__THE TASK__.
In the entries below, the lines from the one with "is stated in" through the one with "## References" are to be copied exactly; both ends count.

(Stored data)
import Mathlib.RingTheory.AlgebraicIndependent.Transcendental
import Mathlib.RingTheory.AlgebraicIndependent.Basic
import Mathlib.Algebra.MvPolynomial.Equiv
import Mathlib.Algebra.Polynomial.Lifts
import Literature.NumberTheory.Transcendental.GammaFields
import Literature.NumberTheory.Transcendental.GammaFieldsEcl
import Literature.NumberTheory.Transcendental.ZilberSaturation
import Literature.NumberTheory.Transcendental.ZilberProofs
import Literature.NumberTheory.Transcendental.ZilberFieldCCP
import Literature.ModelTheory.Quasiminimal.PregeometryStructures
import Literature.NumberTheory.Transcendental.RosenlichtProp4Residues
import Literature.NumberTheory.Transcendental.ZilberFieldHomogeneity
import HarnessLib

/-!
# Bays–Kirby 2018, Cor. 11.7 (exponential case) and Thm 1.5: proofs from the named facts

M. Bays, J. Kirby, *Pseudo-exponential maps, variants, and quasiminimality*, Algebra & Number
Theory 12 (2018) 493–549 (arXiv:1512.04262):

* **Thm 1.5.** If `ℂ_exp` is exponentially-algebraically closed then it is quasiminimal — the
  named fact `Literature.NumberTheory.Transcendental.isQuasiminimal_of_isExpAlgClosed` (`Zilber.lean`);
* **Cor. 11.7.** A full Γ-field with the countable closure property which is Γ-closed is
  quasiminimal — exponential case: the named fact
  `Literature.NumberTheory.Transcendental.BaysKirby2018_isQuasiminimal_of_isExpAlgClosed_of_ccp` (`ZilberProofs.lean`, where Thm 1.5
  is reduced to it and to CCP for `ℂ_exp`, the latter proved in `ZilberFieldCCP.lean`).

Here both are **proved from the two deep results on which the printed proof rests**:

1. Ax's theorem (Ax 1971 Thm 3 = Kirby 2010 Thm 5.1), `Literature.NumberTheory.Transcendental.ax_schanuel` — which
   gives Kirby 2010 Thm 1.2 (`Literature.NumberTheory.Transcendental.succ_le_relTrdeg_of_isEclClosed`, via the Khovanskii dichotomy)
   and hence "`ecl`-closed sets are Γ-closed and strong" (`GammaFieldsEcl.lean`,
   `isGammaClosed_span_ecl`; Bays–Kirby Remark 10.10, Props 10.6–10.7) — kept as a hypothesis
   `hAx` in the main statements and discharged at the end by the tree's proof
   `Literature.NumberTheory.Transcendental.ax_schanuel_holds` (`RosenlichtProp4Residues.lean`);
2. Bays–Kirby's `ℵ₀`-saturation of Γ-closed fields for Γ-algebraic extensions which are purely
   Γ-transcendental over a countable Γ-closed `K` (Prop. 11.5, via the weak Zilber–Pink theorem,
   and Prop. 11.2), `Literature.NumberTheory.Transcendental.BaysKirby2018_saturation_of_isExpAlgClosed` (`ZilberSaturation.lean`) —
   the only named fact left in `isQuasiminimal_of_isExpAlgClosed_of_saturation`.

Everything else — the Γ-field algebra of §§3–4 (`GammaFields.lean`), CCP for `ℂ_exp`
(`ZilberFieldCCP.lean`), Karp's lemma (`PregeometryStructures.lean`) and the back-and-forth
argument below — is proved.

## The argument (Thm 11.6 unwound in the exponential case, inside `F`)

Bays–Kirby prove Thm 11.6 (`F` full with CCP, generically Γ-closed over a countable
`K ◁_cl F` ⟹ `F` quasiminimal) by recognising `F` as a model of the quasiminimal excellent class
of the Fraïssé limit `M_tr(K)` of the purely Γ-transcendental category `C^tr(K)` (Thm 5.21,
Thm 6.9, Fact 6.4 = Bays–Hart–Hyttinen–Kesälä–Kirby 2014). Unwound, quasiminimality of `F` is the
statement that Γ-isomorphisms over `K` between strong finitely generated Γ-subfields of `F` form a
back-and-forth system for `L_exp = ⟨+, ·, -, 0, 1, exp⟩` (proof of Thm 6.9: QM4 by the uniqueness
of the generic type, Lemma 4.13; extension over Γ-algebraic steps by `ℵ₀`-saturation), followed by
Karp's lemma. We run exactly this argument inside `F` (vocabulary of `GammaFields.lean`: a
Γ-subfield finitely generated over `K` is `K + ℚc` for a tuple `c`; `IsStrong` = `◁ F`):

* *states* are Γ-isomorphisms `c ↦ c'` over `K` (`GammaField.IsGammaIso`, `ZilberSaturation.lean`)
  with `K + ℚc ◁ F` and `K + ℚc' ◁ F`;
* `GammaField.IsGammaIso.snoc` (Lemma 4.13, generic good bases): generic elements on both sides
  extend a state — pure algebra: at each level the new generators `(d, exp (d/M!))` are
  algebraically independent over the level algebra (shared with the sibling file
  `ZilberFieldHomogeneity.lean`: `ZilberHomogeneity.algebraicIndependent_lvGens_singleton`,
  `GammaField.IsGammaIso.append_singleton`);
* `GammaField.IsGammaIso.exists_extension` (forth): the hull dichotomy — minimise `δ` over
  `K + ℚc + ℚd`; if the minimum is `0` the extension is Γ-algebraic and the saturation fact embeds
  it on the other side; if it is `1`, `d` is generic with `K + ℚc + ℚd ◁ F`, and a generic partner
  `d'` is found outside the countable Γ-closed set `ecl (K ∪ c')` (CCP and uncountability of `F`,
  Lemma 4.13 = `IsStrong.sup_span_singleton`);
* `isBackAndForth_gammaIso`: these states form a back-and-forth system (atomic `L_exp`-formulas
  are preserved because values of terms can be adjoined to a state, `exists_state_realize_term`,
  and equalities transfer along Γ-isomorphisms; back = forth by symmetry);
* `isQuasiminimal_of_isExpAlgClosed_of_ccp_of_facts`: for a definable `S = φ(F; b)`, `H = ecl b`
  is countable (CCP) and Γ-closed, `K = ecl ∅ ≠ F` is countable and Γ-closed; for `a, a' ∉ H` the
  hull `D₀` of `K + ℚb` inside `H` is strong and `(D₀, a) ↦ (D₀, a')` is a state, so by Karp's
  lemma (`FirstOrder.Language.realize_iff_of_isBackAndForth`) `a ∈ S ↔ a' ∈ S`; hence `S ⊆ H` or
  `F ∖ S ⊆ H`. Countable `F` are trivially quasiminimal.

Finally `BaysKirby2018_isQuasiminimal_of_isExpAlgClosed_of_ccp_of_facts` (Cor. 11.7, exponential
case, universe `0` — `ax_schanuel` is stated in universe `0`) and
`Literature.NumberTheory.Transcendental.isQuasiminimal_of_isExpAlgClosed_of_facts` (Thm 1.5) assemble the pieces, and the
`…_of_saturation` variants feed in `ax_schanuel_holds`.

## References

* M. Bays, J. Kirby, *Pseudo-exponential maps, variants, and quasiminimality*, Algebra & Number
  Theory 12 (2018) 493–549: Thm 1.5, Def. 3.8, Lemma 4.13, Def. 5.14, Fact 6.4, Thm 6.9 (proof),
  Remark 10.10, Prop. 11.2, Prop. 11.5, Thm 11.6 (proof), Cor. 11.7.
* M. Bays, B. Hart, T. Hyttinen, M. Kesälä, J. Kirby, *Quasiminimal structures and excellence*,
  Bull. LMS 46 (2014) 155–163, Thm 2.3, Prop. 7.1 (Karp / quasiminimality from back-and-forth).
* J. Kirby, *Exponential algebraicity in exponential fields*, Bull. LMS 42 (2010), Thm 1.2.
-/

noncomputable section

open Set

namespace Literature.NumberTheory.Transcendental

namespace GammaField


/-! ### Shared algebra

The generic-extension algebra (relation ideals of composite families, level algebras inside
`acl`, algebraic independence of the division points of a generic element, extension of a
Γ-isomorphism by a generic element) is shared with the sibling file
`ZilberFieldHomogeneity.lean` (Zilber-field case, base `ℚτ`), which owns it:
`ZilberHomogeneity.ker_aeval_sumElim_eq`, `ZilberHomogeneity.ker_aeval_comp_eq`,
`ZilberHomogeneity.coe_lvAlgebra_subset_acl`, `ZilberHomogeneity.algebraicIndependent_lvGens_singleton`,
`GammaField.IsGammaIso.append_singleton`, `ZilberHomogeneity.range_append`. -/

variable {F : Type*} [Field F] [CharZero F] [Literature.ModelTheory.ExponentialFields.ExponentialRing F]
variable {K : Submodule ℚ F} {N : ℕ}

omit [Literature.ModelTheory.ExponentialFields.ExponentialRing F] in
/-- `K + ℚ(snoc c d) = (K + ℚc) + ℚd`. [folklore] -/
theorem sup_span_range_snoc (K : Submodule ℚ F) (c : Fin N → F) (d : F) :
    K ⊔ Submodule.span ℚ (range (Fin.snoc c d : Fin (N + 1) → F)) =
      (K ⊔ Submodule.span ℚ (range c)) ⊔ Submodule.span ℚ {d} := by
  rw [Fin.range_snoc, Submodule.span_insert, sup_assoc, sup_comm (Submodule.span ℚ {d})]

omit [Literature.ModelTheory.ExponentialFields.ExponentialRing F] in
/-- `K + ℚ(c, e) = (K + ℚc) + ℚe`. [folklore] -/
theorem sup_span_range_append (K : Submodule ℚ F) {k : ℕ} (c : Fin N → F) (e : Fin k → F) :
    K ⊔ Submodule.span ℚ (range (Fin.append c e)) =
      (K ⊔ Submodule.span ℚ (range c)) ⊔ Submodule.span ℚ (range e) := by
  rw [ZilberHomogeneity.range_append, Submodule.span_union, sup_assoc]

__RESPONSE AREA__.
case, universe `0` — `ax_schanuel` is stated in universe `0`) and
`Literature.NumberTheory.Transcendental.isQuasiminimal_of_isExpAlgClosed_of_facts` (Thm 1.5) assemble the pieces, and the
`…_of_saturation` variants feed in `ax_schanuel_holds`.

## References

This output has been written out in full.